This morning, I was directed to an online vocabulary test that claimed to be able to estimate one’s vocabulary. I did take the test, but I also spotted several problems with it:
- It’s self-selecting. That means that people who value high vocabularies are more likely to take it, and are more likely to pass it along to friends.
- There’s no extrinsic verification. People are expected to check off words based on the Honor System. More on this later.
Entertaining, it is. Scientifically valid in its own right, not so much, although it’s not entirely useless, either.
One of their demographic questions is the respondent’s SAT score. They note on their blog that there’s a strong correlation between SAT verbal score and the results of the test. They take this to mean that the SAT verbal test is valid.
However, that’s not necessarily true. Let’s say that my “accurate” score on this test is 35,000 words; that is, that’s the score I would get if there were some way to tap into my brain, around my various filters, and find out what I really know.
What are some reasons why I would score lower than that? Two that come immediately to mind:
- I have an unrealistically high threshold for “knowing” a definition. Being able to use it in a sentence or pick out a definition from a list is not sufficient; I expect myself to be able to phrase my own definition.
- I’m risk-averse. I don’t want to go out on a limb and risk being “called on it” later.
What are some reasons why I would score higher than that? Pretty much, the complements of the points above:
- I have an unrealistically low threshold for “knowing” a definition. I’ve seen the word around, I think I know what it means, there’s no double check, and so on.
- I’m over-confident. I’m willing to give myself credit for knowing things I don’t really know.
So, okay, what about the correlation with the SATs?
Simple enough. Standardized tests of any sort test two things, commingled in a way that it’s nigh on impossible to disentangle them: The mastery of the topic being tested, and the test subject’s test taking strategies. The latter includes one’s ability to override natural inhibitions and go with “gut instinct”. Logically at least, risk-averse people do more poorly on standardized tests because they talk themselves out of answers.
It wouldn’t be surprising that two different standardized tests on vocabulary showed similar results, and it wouldn’t necessarily say that either test on vocabulary was accurate at testing vocabulary.
However, the correlation with the SATs points to something very interesting, albeit something that would need rigorous scientific exploration for confirmation and impact. If we handed a student an SAT test and said, “Just tell us which ones you think you’d get right, and that’s the score you’ll get,” students wouldn’t be honest because there’s a clear, extrinsic reward for lying. In this case, there’s no real extrinsic reward, beyond bragging rights. And there’s no confirmation, like there is with the SAT. Removing the extrinsic threat of being formally graded leads to people being fairly honest about how well they’d perform on the test if they were being graded.

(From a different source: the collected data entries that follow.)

/-!
# Crux `TateFamilyKernel` (stmt-KontsevichZagierPeriods-9130), line `Sketch`:
# stub `stub_primitiveWalls` (wave 15 — the primitive of the exact face family is regular on
# the band)

Variables: `X 0 = s`, `X 1 = ϖ`, polynomials in `MvPolynomial (Fin 2) ℚ`. Data: the face
denominators `D_a = 1 - ϖ τ_a(s)`, `D_b = 1 - ϖ τ_b(s)`, their frozen versions `D_a(0,ϖ)`,
`D_b(0,ϖ)`, `D̂ = D_a^k D_b^k D_a(0,ϖ)^k D_b(0,ϖ)^k`, a primitive `N_E/(c(ϖ) D̂)` (`c ∈ ℚ[ϖ] ∖ 0`,
`N_E(0,ϖ) ≡ 0`) of the face integrand `j = N_a/D_a^{k+1} + N_b/D_b^{k+1}` in cross-multiplied form
`(∂_s N_E · cD̂ − N_E · ∂_s(cD̂)) (D_aD_b)^{k+1} = (N_a D_b^{k+1} + N_b D_a^{k+1}) (cD̂)²`,
non-vanishing of `D_a, D_b` on the band `[0,1] × [0,ϖ₀]` (`ϖ₀ > 0`) and `∫₀¹ j(s,ϖ) ds = 0` for
`ϖ ∈ (0,b₁)`, `0 < b₁ ≤ ϖ₀`. Conclusion: the walls (real roots of `c` in `[0,ϖ₀]`) can be
removed — there are `N_E', c'` with `c' ≠ 0` on `[0,ϖ₀]`, the same identity, and
`N_E'(0,ϖ) ≡ N_E'(1,ϖ) ≡ 0`.

Proof.
* `e(s,ϖ) = ∫₀^s j(σ,ϖ) dσ` (integrand clamped to the band, so that Mathlib's
  `intervalIntegral.continuous_parametric_primitive_of_continuous` applies) is continuous on the
  plane (`PrimitiveWalls.continuous_primitive_clamp`);
* off the walls (`c(ϖ) ≠ 0`) the slice `s ↦ N_E/(cD̂)` has derivative `j(s,ϖ)` by the quotient rule
  and the identity (`PrimitiveWalls.hasDerivAt_quot`), and vanishes at `s = 0`, so it equals
  `e(s,ϖ)` (`intervalIntegral.integral_eq_sub_of_hasDerivAt`): `e·c·D̂ = N_E`;
* this extends to the whole band by continuity in `ϖ` (`WallRemoval.eqOn_of_mul_aeval`), and
  `stub_wallRemoval` gives `N', c'` with `c'` root-free on `[0,ϖ₀]` and `c'N_E = cN'`;
* `∂_s` kills `c(ϖ), c'(ϖ)` (`GpDivision.pderiv_zero_scalar`), so `c'∂_sN_E = c∂_sN'`, and
  the identity transfers to `(N', c')` after cancelling `c²` in the domain `ℚ[s,ϖ]`
  (`PrimitiveWalls.identity_transfer`, `PrimitiveWalls.aeval_X_one_ne_zero`);
* `e·c'·D̂ = N'` on the band (continuity again); `e(0,ϖ) = 0` and `e(1,ϖ) = 0` on `(0,b₁)` (the
  vanishing face integrals) give `N'(0,ϖ) = N'(1,ϖ) = 0` on `(0,b₁)`, hence for every real `ϖ`
  (a real polynomial with infinitely many roots vanishes, `PrimitiveWalls.aeval_eq_zero_of_Ioo`).

Note: in the registered signature the substitution target of `hNE0 : bind₁ ![0, X 1] NE = 0` is
`MvPolynomial ℕ ℚ` (numeral defaulting); it still says `N_E(0,ϖ) ≡ 0`
(`PrimitiveWalls.aeval_zero_left_of_bind₁`).

Mathlib plus the landed sibling files `…StubWallRemoval` (`stub_wallRemoval`, `WallRemoval.*`),
`…StubQhFaceMoments` (`QhFaceMoments.hasDerivAt_aeval_left`, `LinDensity.continuous_vec_two`,
`continuous_aeval_real`) and `…StubGpDivision` (`GpDivision.pderiv_zero_scalar`); no named fact, no
new definition. Helpers live in the sub-namespace `PrimitiveWalls`.
-/

noncomputable section

open MeasureTheory Set MvPolynomial
open Literature.ModelTheory.ExponentialFields (continuous_aeval_real)

namespace Summit.KontsevichZagierPeriods.InverseLandau.TateFamilyKernel.Descent

namespace PrimitiveWalls

/-- `p(s) = aeval (X 0) p` evaluated at a point `(s, ϖ)` of the plane is `p(s)`. [folklore] -/
theorem aeval_aeval_X_zero (s ϖ : ℝ) (p : Polynomial ℚ) :
    aeval (![s, ϖ] : Fin 2 → ℝ) (Polynomial.aeval (X 0 : MvPolynomial (Fin 2) ℚ) p) =
      Polynomial.aeval s p := by
  rw [← Polynomial.aeval_algHom_apply, aeval_X, Matrix.cons_val_zero]

/-- Evaluation of a face denominator `1 - ϖ·τ(s)` at `(s, ϖ)`. [folklore] -/
theorem aeval_faceDen (s ϖ : ℝ) (τ : Polynomial ℚ) :
    aeval (![s, ϖ] : Fin 2 → ℝ) (1 - X 1 * Polynomial.aeval (X 0 : MvPolynomial (Fin 2) ℚ) τ) =
      1 - ϖ * Polynomial.aeval s τ := by
  rw [map_sub, map_one, map_mul, aeval_X, aeval_aeval_X_zero, Matrix.cons_val_one,
    Matrix.cons_val_zero]

/-- Evaluation of a frozen face denominator `1 - ϖ·τ(0)` at `(s, ϖ)`. [folklore] -/
theorem aeval_faceDen_zero (s ϖ : ℝ) (τ : Polynomial ℚ) :
    aeval (![s, ϖ] : Fin 2 → ℝ) (1 - X 1 * C (Polynomial.eval 0 τ)) =
      1 - ϖ * Polynomial.aeval (0 : ℝ) τ := by
  rw [map_sub, map_one, map_mul, aeval_X, aeval_C, Matrix.cons_val_one, Matrix.cons_val_zero,
    Polynomial.aeval_def, Polynomial.eval₂_at_zero, Polynomial.coeff_zero_eq_eval_zero]
/-!
# Weil-type family coverage — the placement law for frames FREE OVER AN ORDER, and the cyclotomic rows

research route conditional on HC_CM; not a corollary; Q11.4-sentence-2 already refuted in dim ≥ 3.

Ring 2, WEIL-TYPE FAMILY-COVERAGE CENSUS (`HOME/WEIL-FAMILY-COVERAGE.md` `## b04`, block b04.7 «CYCLIC-PRYM
PLACEMENT FOR EVERY m», split-special-fibre column, owner ring2-b04). Gen 42's
`Ring2WeilCoveragePfaffianFormLattice` proved the placement law in lattice form on the tree's complex-torus
carriers: for a `K`-frame of lattice vectors with integer coordinate matrix `P` in a polarised complex torus
of type `(d₁, …, d_g)`, **`(-1)ⁿ · det Ψ = |det P| · d₁⋯d_g`** (`neg_one_pow_mul_det_eq_natAbs_of_frame`),
hence `[det Ψ]` is the split class iff `|det P| · d₁⋯d_g ∈ Nm(K_dˣ)`.

This file adds refinement **(R1)** of b04.5 — «if the lattice is FREE over an order `O' = ℤ[ω] ∋ x` then the
index `[Λ : Λ₀]` of the `ℤ[x]`-span of an `O'`-basis frame is `[O' : ℤ[x]]^{2n}`, a SQUARE, so the component
IS the class of the polarisation TYPE `d₁⋯d_g`» — and the arithmetic of the classes `[2^α 3^β]`, `[3^α 5^β]`
modulo `Nm(ℚ(i)ˣ)` / `Nm(ℚ(√-3)ˣ)` that decide on which census row a cyclic-Prym piece `B_m ⊂ J(C̃)`
(`m ∈ {3, 4, 6, 12, 18, 36, 15, 30, 45, 90, …}`: `Λ_B` free over the principal order `ℤ[ζ_m] ⊇ O_K`, every
`dᵢ ∣ m`) lies:

* §1 `det_fromBlocks_one_smul`, `natAbs_det_mul_eq_of_natAbs_det_eq_one`, `natAbs_det_orderFrame`,
  `natAbs_det_orderFrame_eq_sq` — the coordinate matrix of the `K`-frame `{eᵢ, x·eᵢ}` (`x = u + v·ω`) in a
  `ℤ`-basis `{eᵢ, ω·eᵢ}` adapted to a free `ℤ[ω]`-structure is `U · [[1, u·1], [0, v·1]]` with `U` unimodular,
  of determinant `± v^{2n}`: **the index is the perfect square `(|v|ⁿ)²`**;
* §2 `pow_two_mul_mem_normUnitsSubgroup`, `sq_mul_mem_normUnitsSubgroup_iff` — squares are norms, so a square
  factor of `a` does not move the class;
* §3 **`mk_det_eq_splitDiscriminantClass_iff_prod_type_mem_of_index_sq`** — (R1) ON THE CARRIERS: in the
  setting of the gen-42 law, if `|det P| = w²` then `[det Ψ] = splitDiscriminantClass n d ↔ d₁⋯d_g ∈ Nm(K_dˣ)`:
  **the component of a special fibre with an order-free lattice is the class of its polarisation type**;
* §4 `SqrtNeg1.two_pow_mul_three_pow_mem_iff` (`2^α 3^β ∈ Nm(ℚ(i)ˣ) ↔ β` even), `SqrtNeg3.two_pow_mul_three_pow_mem_iff`
  (`↔ α` even), `SqrtNeg3.three_pow_mul_five_pow_mem_iff` (`↔ β` even), `SqrtNeg2.two_pow_mul_three_pow_mem`
  (always) — the classes a `ℤ/m`-piece can have for `m ∣ 36` resp. `m ∣ 90`, `8 ∣ m ∣ 72`;
* §5 the census sentences: `sqrtNeg1_mk_det_eq_split_iff_even_of_type_two_three` — a `ℚ(i)`-Weil piece with
  order-free lattice and type `∏dᵢ = 2^α 3^β` (every `ℤ/12`-, `ℤ/36`-Prym piece) lies on the SPLIT row iff
  `β = v₃(d₁⋯d_g)` is even, on row `(n, ℚ(i), [(-1)ⁿ·3])` (pub-hsemireg R3 at `n = 3`) iff `β` is odd;
  `sqrtNeg3_mk_det_eq_split_iff_even_of_type_two_three` — a `ℚ(√-3)`-piece of type `2^α 3^β` (`ℤ/6`, `ℤ/12`,
  `ℤ/18`, `ℤ/36`) is split iff `α = v₂` is even (row R1 = `[(-1)ⁿ·2]` iff odd: ring2-b06 b06.5 (B)(ii) /
  pub-hsemireg t-3 PARITY LEMMA, now for every such `m`); `sqrtNeg3_mk_det_eq_split_iff_even_of_type_three_five`
  — type `3^α 5^β` (`ℤ/15`, `ℤ/45`): split iff `β = v₅` even, row `[(-1)ⁿ·5]` (`T = {3,5}`: R2 at `n = 3`,
  W8.3.5 at `n = 4`) iff odd.

What stays TEXT (T)/(S) in the census block and is NOT claimed here: that `H₁(B_m, ℤ)` of an actual cyclic
Prym is free over `ℤ[ζ_m]` (PID for the listed `m`) hence over `O_K`, that `dᵢ ∣ m` ([BL 5.3.4], kernel
`smul_mem_lattice_of_dual`), and the closed form `v_p(d₁⋯d_g) = Σ_{t ∣ s} μ(s/t) g(C̃/σ^{p^{a-1}t})`
([LR22 Prop. 3.2.8, 3.2.1 (a)]); those are b04.7 (S), machine-checked by kit j170741. No `def`, no named fact,
no `sorry`; nothing here is a statement about Hodge classes; `HC_CM` is used nowhere.

References: [cite: vanGeemen1994HodgeAV, Lemma 5.2, 5.4 and (5.4.1)]; [cite: Lange2023AbelianVarietiesComplex,
§1.5.1, §1.7.1]; Birkenhake–Lange §3.1, 5.3.4; Lange–Rodríguez LNM 2310 Prop. 3.2.1 (a), 3.2.8.
-/

set_option linter.dupNamespace false
import Summits.BirchSwinnertonDyer.BirchSwinnertonDyer.Theorems.KolyvaginDepthDoorDepthTableKuriharaDecisivePrime
import Summits.BirchSwinnertonDyer.BirchSwinnertonDyer.Theorems.KolyvaginDepthDoorDepthTableKuriharaDecisive916c1
import Summits.BirchSwinnertonDyer.Rank1Residual.Supersingular.CountPointsFast
import HarnessLib

/-!
# Route `KolyvaginDepthDoor`, crux `KolyvaginDepthSupplyKN` (stmt-BirchSwinnertonDyer-22820) —
# DEPTH TABLE v19, ROW `916c1` @ `(5, d_K = -111)`: A SECOND DECISIVE PRIME `ℓ★₂ = 331` AND THE AGREEMENT TEST `δ̃_311 unit ⟺ δ̃_331 unit` — the row's bit ⟺ a unit mod-`5`
# Kurihara number of the twist model `T₀ = [0, 0, 0, -49284, -1367631]` AT THE ONE PRIME `331` (kernel: `68 • P̄ ≠ O` in `T̃₀(𝔽_331)` for
# `P = (-74, 1369)`, `#T̃₀(𝔽_331) = 340 = 5·68`)

Helper file of the lead prover of line `levelone` (kdd-p1 g23; `--supports stmt-BirchSwinnertonDyer-22820
--as helper`); it closes nothing and BSD is NOT proved by it. Sequel of `…KuriharaDecisive916c1` (first decisive prime `311`): a SECOND decisive prime `331` by the same template, and the AGREEMENT COROLLARY `unit_311_iff_unit_331` — modulo print the two residues `δ̃_311(T₀)`, `δ̃_331(T₀)` are BOTH units or BOTH zero (each is ⟺ the row's bit): an internal consistency test of the fleet's modular-symbol engine at level `N_{T₀}`, falsifiable by two residues.

v18 (g22, `…KuriharaSocket916c1`) read the row EXACTLY as «bit ⟺ SOME cyclic Kolyvagin prime `ℓ` of `(T₀, 5)` carries
a unit `δ̃_ℓ(T₀)`», and CLOSING-DATA-v18 §2b marked `ℓ = 331` with ★ (the known point `P = (-74, 1369)` of `T₀` is not
divisible by `5` in `T̃₀(𝔽_331)` — a heuristic there). v19 makes the ★ a THEOREM-LEVEL statement: by the generic
`…KuriharaDecisivePrime` (Sakamoto 2022 Lemma 4.4 + Lemma 4.6 (1) BY NAME, `hSak3`), the bit — which gives `#Sel_5(E^{(-111)}) ≤ 5`
by the row's exact reading — FORCES `δ̃_331(T₀) ≢ 0 (mod 5)`, the local `5`-indivisibility of `P` at `331` being
KERNEL-CHECKED here (`minTwist111_localNondivisible_331`: an affine double-and-add chain of 7 certified steps reaching
`68 • P̄ = (161, 226) ≠ O` in `T̃₀(𝔽_331)` by `decide`, `5·68 = #T̃₀(𝔽_331) = 340`, and the bridge `localNondivisible_of_chainB`).
Conversely a unit at `331` closes the row by the socket. HENCE

* `twistKuriharaBit_iff_unit_331` — **bit ⟺ unit `δ̃_331(T₀)`** (for every admissible datum of `T₀`): the fleet's ONE
  residue `δ̃_331(T₀) mod 5` DECIDES the row `916c1` @ `(5, -111)` BOTH WAYS modulo print — a computed ZERO refutes the
  crux's clause at `(5, ℚ(√-111))` for `916c1` (the row then moves to another admissible prime / Heegner field), a UNIT proves it.

Kernel lemmas: `minTwist111_card_331` (`#T̃₀(𝔽_331) = 340`, `a_331(T₀) = -8 ≡ 2 (mod 5)`), `minTwist111_isCyclicKolyvaginLevel_5_331`,
`minTwist111_localNondivisible_331`. CONDITIONAL on the named facts displayed and the E-side record claim `hδE`; per curve; nothing
class-wide; BSD is NOT proved by any of this.

References: [Sakamoto2022pSelmer] Lemma 4.4, Lemma 4.6 (1), Thm. 1.2, Thm. 1.5; [Kim2022StructureSelmer] Thm. 1.11;
[Kurihara2014] §5.3; [SilvermanAEC2009] III.2.3, VII.2.1, VII.3.1; [CremonaAlgorithms1997] Table 1 (916c1).
-/

set_option linter.dupNamespace false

To that point, it doesn’t particularly matter whether they’d do well because of mastery or because of test-taking skills. What’s of the most value is that even if you don’t (formally) grade people, you can get a sense of their knowledge.
Reflecting on this, I thought of the difference between ACT/SAT style questions and MTTC math endorsement questions. For instance, consider these questions:
- Farmer Joe has 200 feet of fencing, and wants to make a corral. To maximize the area, he’s building the corral along the straight stone wall on his property line. Which of this is the largest area he can build?
- Farmer Joe has 200 feet of fencing, and wants to make a corral. To maximize the area, he’s building the corral along the straight stone wall on his property line. Which of these is the formula for the largest area he can build?
The first is the sort of question I recall from standardized tests like the ACT or the SAT. The second is the sort of question that appears on the MTTC, which is a test for teacher certification. When I first started studying for the MTTC, I was astounded: The question is easier.
It later occurred to me, though, that the second question is basically testing what needs to be tested: Can you set up the problem correctly? Whether you get the correct answer is somewhat ancillary to that. You can set up a problem incorrectly and accidentally come up with the right answer, and you can set up a problem correctly and accidentally come up with the wrong answer.
On a formative level, there’s a yet more primitive question to ask. Starting with the assumptions in the questions above, students could be asked, “Could you figure out the answer?” And, beyond that, “What information do you need to have to answer this question?”
At this point, this information is merely rattling around in my brain. However, the correlation between SAT scores and self-reporting “yeah, I know that word” scores is indeed intriguing. It opens potential innovative possibilities for measuring student mastery that don’t necessarily involve careful grading of materials.